Erste Regenbogen-Hochzeiten in New Jersey

Artikelbild
Der Newarker Bürgermeister Cory Booker (rechts) schließt kurz nach Mitternacht mehrere Ehen.

Seit Mitternacht dürfen auch Schwule und Lesben im "Garden State" heiraten. Damit haben 14 US-Bundesstaaten die Ehe geöffnet.

Zu Update springen: Gouverneur Christie gibt Widerstand auf (16.25 Uhr)

Am Montagmorgen um 0.01 Uhr Ortszeit sind in New Jersey die ersten gleichgeschlechtlichen Ehen geschlossen worden. Als wahrscheinlich erstes Paar heirateten Louise Walpin und Marsha Shapiro – zwei Klägerinnen gegen das Ehe-Verbot im Bundesstaat – in der Stadt Roselle. Sie heirateten in Anwesenheit vieler schwul-lesbischer Aktivisten und Politiker, wie Loretta Weinberg, der Präsidentin des Senats. Als Standesbeamter fungierte Bürgermeister Jamel Holley.

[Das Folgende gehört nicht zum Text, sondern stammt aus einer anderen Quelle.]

/-- **`g : T ⟶ X` factors through the closed subscheme `V(𝓘)` iff `g^*(𝓘_Z ↪ 𝒪_X) = 0`** («GAP 0» of the (h6-d) chain:
the ideal-sheaf condition `𝓘 ≤ g.ker` as the vanishing of the pulled-back inclusion of the ideal MODULE
`𝓘_Z = idealSheafOf` of ★ `Modules/IdealSheafOfClosedImmersion`) — the case `p := 𝟙 X` of ★
`le_ker_fst_iff_pullback_map_eq_zero_of_finite_projective_app` (Mathlib `pushforwardId`, `Hom.ker_comp_of_isIso`).
[cite: MumfordFogartyKirwan1994, Ch. 6 §3 Prop. 6.16 (p. 126)] [cite: GortzWedhorn2020, Section (4.11)] -/
theorem le_ker_iff_pullback_map_idealSheafOfι_eq_zero {X T : Scheme.{u}} (I : X.IdealSheafData) (g : T ⟶ X) :
    I ≤ g.ker ↔ (Scheme.Modules.pullback g).map (idealSheafOfι I.subschemeι) = 0 := by
  have h := le_ker_fst_iff_pullback_map_eq_zero_of_finite_projective_app (𝟙 X) I finite_projective_app_id g
  -- `pullback.fst (𝟙 X) g = pullback.snd ≫ g`, an isomorphism followed by `g`
  have hfst : pullback.fst (𝟙 X) g = pullback.snd (𝟙 X) g ≫ g := by
    rw [← pullback.condition, Category.comp_id]
  rw [hfst, Scheme.Hom.ker_comp_of_isIso] at h
  rw [h]
  -- `(𝟙 X)_* ι ≅ ι`
  have hn := (Scheme.Modules.pushforwardId X).hom.naturality (idealSheafOfι I.subschemeι)
  simp only [Functor.id_map] at hn
  have hnat : (Scheme.Modules.pushforward (𝟙 X)).map (idealSheafOfι I.subschemeι) =
      ((Scheme.Modules.pushforwardId X).hom.app (idealSheafOf I.subschemeι)) ≫ idealSheafOfι I.subschemeι ≫
        ((Scheme.Modules.pushforwardId X).inv.app (unitModule X)) := by
    rw [← Category.assoc, ← hn, Category.assoc, Iso.hom_inv_id_app, Category.comp_id]
  rw [hnat, Functor.map_comp, Functor.map_comp]
  constructor
  · intro h0
    have := h0
    rw [← Category.assoc] at this
    have h1 := (cancel_mono ((Scheme.Modules.pullback g).map
      ((Scheme.Modules.pushforwardId X).inv.app (unitModule X)))).mp (this.trans (zero_comp).symm)
    exact (cancel_epi ((Scheme.Modules.pullback g).map
      ((Scheme.Modules.pushforwardId X).hom.app (idealSheafOf I.subschemeι)))).mp (h1.trans comp_zero.symm)
  · intro h0
    rw [h0, zero_comp, comp_zero]

end Literature.AlgebraicGeometry.Morphisms

end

In mehreren anderen Städten des Bundesstaates organisierten Bürgermeister ähnliche Hochzeitsfeiern nach Mitternacht. Der Prominenteste ist Cory Booker aus Newark, der erst vor wenigen Tagen in den US-Senat gewählt worden war. Booker setzt sich bereits seit Jahren für die Ehe-Öffnung ein und verzichtete wegen des Ehe-Verbots für Schwule und Lesben darauf, heterosexuelle Paare zu trauen. Am Montagmorgen holte er das nach: Er ehelichte insgesamt sieben Paare, davon fünf gleichgeschlechtliche und zwei heterosexuelle.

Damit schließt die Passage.